The regional governor of Cameroon’s Extrême-Nord, Midjiyawa Bakari, told Agence France Presse that such claims must be investigated “with great prudence,” noting that, among other things, suicide bombers are often drugged and hence unreliable. The governor added that the claim was being investigated and thanked a local “comité de vigilance” that he said had noticed the would-be bombers searching for a place to detonate themselves on the busy Easter weekend.
Approximately 70 percent of Cameroonians are Christians and about 21 percent Muslim. In the Extrême-Nord region, which borders Nigeria, neighbors have been taking turn about—on Fridays, Christians provide security at the local mosques. On Sundays, Muslims stand guard at churches. Either of these arrangements is guaranteed to enrage Boko Haram, which has encountered significant setbacks in Cameroon since the beginning of the year.

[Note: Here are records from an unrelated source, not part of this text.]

/-- **The vertex class token pins the class of `Y 0 2`**: for unitary `u` and `Y := u⁻¹(γ−1)u` of level `ϖ^d` with the rank-one SHAPE (every entry but `(0,2)` is
`≤ |ϖ|^{d+1}`, ★ K), if some `y ∈ latt u` has `(ϖ^d)⁻¹·pairing(y, (γ−1)y) ≡ c·a²` (`|a| = 1`, `|c| = 1`) then `(ϖ^d)⁻¹·Y 0 2 ≡ c·a₁²` for a unit `a₁`
(`B₀(z, Yz) ≡ z₂²·Y 0 2`, ★ K `v_B₀_mulVec_sub_sq_mul_lt_of_shape`). [cite: Kottwitz1986, §3] [cite: Tits1979, §3.5] -/
theorem exists_unit_class_of_cls_of_shape (hvσ : ∀ z, Valued.v (σ z) = Valued.v z) (hϖ : Valued.v ϖ = WithZero.exp (-1 : ℤ))
    (hres : ∀ x : K, Valued.v x ≤ 1 → Valued.v (σ x - x) < 1)
    (u γ : unitaryGroupOfForm σ ((StdForm.antidiagonal 3).over K)) {d : ℕ}
    (hY : ∀ i j, Valued.v ((((((u : unitaryGroupOfForm σ ((StdForm.antidiagonal 3).over K)) : GL (Fin 3) K)⁻¹ : GL (Fin 3) K) : Matrix (Fin 3) (Fin 3) K) * (((γ : GL (Fin 3) K) : Matrix (Fin 3) (Fin 3) K) - 1) * (((u : unitaryGroupOfForm σ ((StdForm.antidiagonal 3).over K)) : GL (Fin 3) K) : Matrix (Fin 3) (Fin 3) K)) i j) ≤ Valued.v ϖ ^ d)
    (hshape : ∀ i j : Fin 3, ¬ (i = 0 ∧ j = 2) → Valued.v ((((((u : unitaryGroupOfForm σ ((StdForm.antidiagonal 3).over K)) : GL (Fin 3) K)⁻¹ : GL (Fin 3) K) : Matrix (Fin 3) (Fin 3) K) * (((γ : GL (Fin 3) K) : Matrix (Fin 3) (Fin 3) K) - 1) * (((u : unitaryGroupOfForm σ ((StdForm.antidiagonal 3).over K)) : GL (Fin 3) K) : Matrix (Fin 3) (Fin 3) K)) i j) ≤ Valued.v ϖ ^ (d + 1))
    {c : K} (hc : Valued.v c = 1)
    (hcls : ∃ y ∈ latt (((u : unitaryGroupOfForm σ ((StdForm.antidiagonal 3).over K)) : GL (Fin 3) K) : Matrix (Fin 3) (Fin 3) K), ∃ a : K, Valued.v a = 1 ∧
      Valued.v ((ϖ ^ d)⁻¹ * pairing σ ((StdForm.antidiagonal 3).over K) y ((((γ : GL (Fin 3) K) : Matrix (Fin 3) (Fin 3) K) - 1) *ᵥ y) - c * a ^ 2) < 1) :
    ∃ a₁ : K, Valued.v a₁ = 1 ∧ Valued.v ((ϖ ^ d)⁻¹ * (((((u : unitaryGroupOfForm σ ((StdForm.antidiagonal 3).over K)) : GL (Fin 3) K)⁻¹ : GL (Fin 3) K) : Matrix (Fin 3) (Fin 3) K) * (((γ : GL (Fin 3) K) : Matrix (Fin 3) (Fin 3) K) - 1) * (((u : unitaryGroupOfForm σ ((StdForm.antidiagonal 3).over K)) : GL (Fin 3) K) : Matrix (Fin 3) (Fin 3) K)) 0 2 - c * a₁ ^ 2) < 1 := by
  have hϖ0 : ϖ ≠ 0 := fun h0 => by rw [h0, map_zero] at hϖ; exact WithZero.coe_ne_zero hϖ.symm
  have hvϖ0 : Valued.v ϖ ≠ 0 := (Valuation.ne_zero_iff _).2 hϖ0
  have hpd : Valued.v ((ϖ ^ d)⁻¹) = (Valued.v ϖ ^ d)⁻¹ := by rw [map_inv₀, map_pow]
  obtain ⟨y, hy, a, ha, hval⟩ := hcls
  set Y : Matrix (Fin 3) (Fin 3) K := (((((u : unitaryGroupOfForm σ ((StdForm.antidiagonal 3).over K)) : GL (Fin 3) K)⁻¹ : GL (Fin 3) K) : Matrix (Fin 3) (Fin 3) K) * (((γ : GL (Fin 3) K) : Matrix (Fin 3) (Fin 3) K) - 1) * (((u : unitaryGroupOfForm σ ((StdForm.antidiagonal 3).over K)) : GL (Fin 3) K) : Matrix (Fin 3) (Fin 3) K)) with hYdef
  -- `y = u z` with `z ∈ 𝒪³`
  have hy' := hy
  rw [latt, Submodule.mem_map] at hy'
  obtain ⟨z, hz, hzy⟩ := hy'
  rw [LinearMap.restrictScalars_apply, Matrix.toLin'_apply] at hzy
  have hz1 : ∀ i, Valued.v (z i) ≤ 1 := mem_stdLattice.1 hz
  -- `pairing(y, (γ−1)y) = B₀(z, Yz)`
  have hκu := (mem_unitaryGroupOfForm_antidiagonal_iff ((u : unitaryGroupOfForm σ ((StdForm.antidiagonal 3).over K)) : GL (Fin 3) K)).1 u.2
  have hpair : pairing σ ((StdForm.antidiagonal 3).over K) y ((((γ : GL (Fin 3) K) : Matrix (Fin 3) (Fin 3) K) - 1) *ᵥ y) = B₀ σ 3 z (Y.mulVec z) := by
    rw [← hzy, pairing_antidiagonal, mulVec_coe_inv_mul_mul, hκu]
  rw [hpair] at hval
  -- `|B₀(z, Yz) − z₂²·Y 0 2| < |ϖ|^d`
  have hform := v_B₀_mulVec_sub_sq_mul_lt_of_shape hvσ hϖ hres hY hshape hz1
  -- rescale: `|(ϖ^d)⁻¹(B₀ − z₂² Y₀₂)| < 1`
  have h1 : Valued.v ((ϖ ^ d)⁻¹ * (B₀ σ 3 z (Y.mulVec z) - z 2 ^ 2 * Y 0 2)) < 1 := by
    rw [map_mul, hpd]
    calc (Valued.v ϖ ^ d)⁻¹ * Valued.v (B₀ σ 3 z (Y.mulVec z) - z 2 ^ 2 * Y 0 2) < (Valued.v ϖ ^ d)⁻¹ * Valued.v ϖ ^ d :=
          mul_lt_mul_of_pos_left hform (zero_lt_iff.2 (inv_ne_zero (pow_ne_zero _ hvϖ0)))
      _ = 1 := inv_mul_cancel₀ (pow_ne_zero _ hvϖ0)
  -- hence `|(ϖ^d)⁻¹ z₂² Y₀₂ − c a²| < 1`
  have h2 : Valued.v ((ϖ ^ d)⁻¹ * (z 2 ^ 2 * Y 0 2) - c * a ^ 2) < 1 := by
    have e : (ϖ ^ d)⁻¹ * (z 2 ^ 2 * Y 0 2) - c * a ^ 2 = ((ϖ ^ d)⁻¹ * B₀ σ 3 z (Y.mulVec z) - c * a ^ 2) - (ϖ ^ d)⁻¹ * (B₀ σ 3 z (Y.mulVec z) - z 2 ^ 2 * Y 0 2) := by ring
    rw [e]; exact Valuation.map_sub_lt _ hval h1
  -- `|c a²| = 1`, so `|(ϖ^d)⁻¹ z₂² Y₀₂| = 1`, hence `|z₂| = 1`
  have hca : Valued.v (c * a ^ 2) = 1 := by rw [map_mul, map_pow, hc, ha, one_pow, one_mul]
  have hmain : Valued.v ((ϖ ^ d)⁻¹ * (z 2 ^ 2 * Y 0 2)) = 1 := by
    rw [← hca]; exact Valuation.map_eq_of_sub_lt _ (by rw [hca]; exact h2)
  have hY02 : Valued.v ((ϖ ^ d)⁻¹ * Y 0 2) ≤ 1 := by
    rw [map_mul, hpd]
    calc (Valued.v ϖ ^ d)⁻¹ * Valued.v (Y 0 2) ≤ (Valued.v ϖ ^ d)⁻¹ * Valued.v ϖ ^ d := mul_le_mul' le_rfl (hY 0 2)
      _ = 1 := inv_mul_cancel₀ (pow_ne_zero _ hvϖ0)
  have hz2 : Valued.v (z 2) = 1 := by
    by_contra hne
    have hlt : Valued.v (z 2) < 1 := lt_of_le_of_ne (hz1 2) hne
    have : Valued.v ((ϖ ^ d)⁻¹ * (z 2 ^ 2 * Y 0 2)) < 1 := by
      have e : (ϖ ^ d)⁻¹ * (z 2 ^ 2 * Y 0 2) = z 2 ^ 2 * ((ϖ ^ d)⁻¹ * Y 0 2) := by ring
      rw [e, map_mul, map_pow]
      calc Valued.v (z 2) ^ 2 * Valued.v ((ϖ ^ d)⁻¹ * Y 0 2) ≤ Valued.v (z 2) ^ 2 * 1 := mul_le_mul' le_rfl hY02
        _ < 1 := by rw [mul_one]; exact pow_lt_one₀ zero_le hlt two_ne_zero
    exact (lt_irrefl _) (this.trans_eq hmain.symm)
  have hz20 : z 2 ≠ 0 := fun h0 => by rw [h0, map_zero] at hz2; exact zero_ne_one hz2
  refine ⟨a / z 2, by rw [map_div₀, ha, hz2, div_one], ?_⟩
  -- `(ϖ^d)⁻¹ Y₀₂ − c (a/z₂)² = z₂⁻² · ((ϖ^d)⁻¹ z₂² Y₀₂ − c a²)`
  have e : (ϖ ^ d)⁻¹ * Y 0 2 - c * (a / z 2) ^ 2 = (z 2 ^ 2)⁻¹ * ((ϖ ^ d)⁻¹ * (z 2 ^ 2 * Y 0 2) - c * a ^ 2) := by
    field_simp
  rw [e, map_mul, map_inv₀, map_pow, hz2, one_pow, inv_one, one_mul]
  exact h2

The possibility that Boko Haram have been using the unfortunate Chibok schoolgirls as plastique fodder shines a discomfiting light on the self-consoling #BringBackOurGirls campaign of spring 2014. A March 24 announcement by the Nigerian military that troops have freed about 800 Boko Haram hostages in Borno state, where Chibok is, has not so far been accompanied by any announcements regarding the abducted girls. The military’s figures have not been independently confirmed.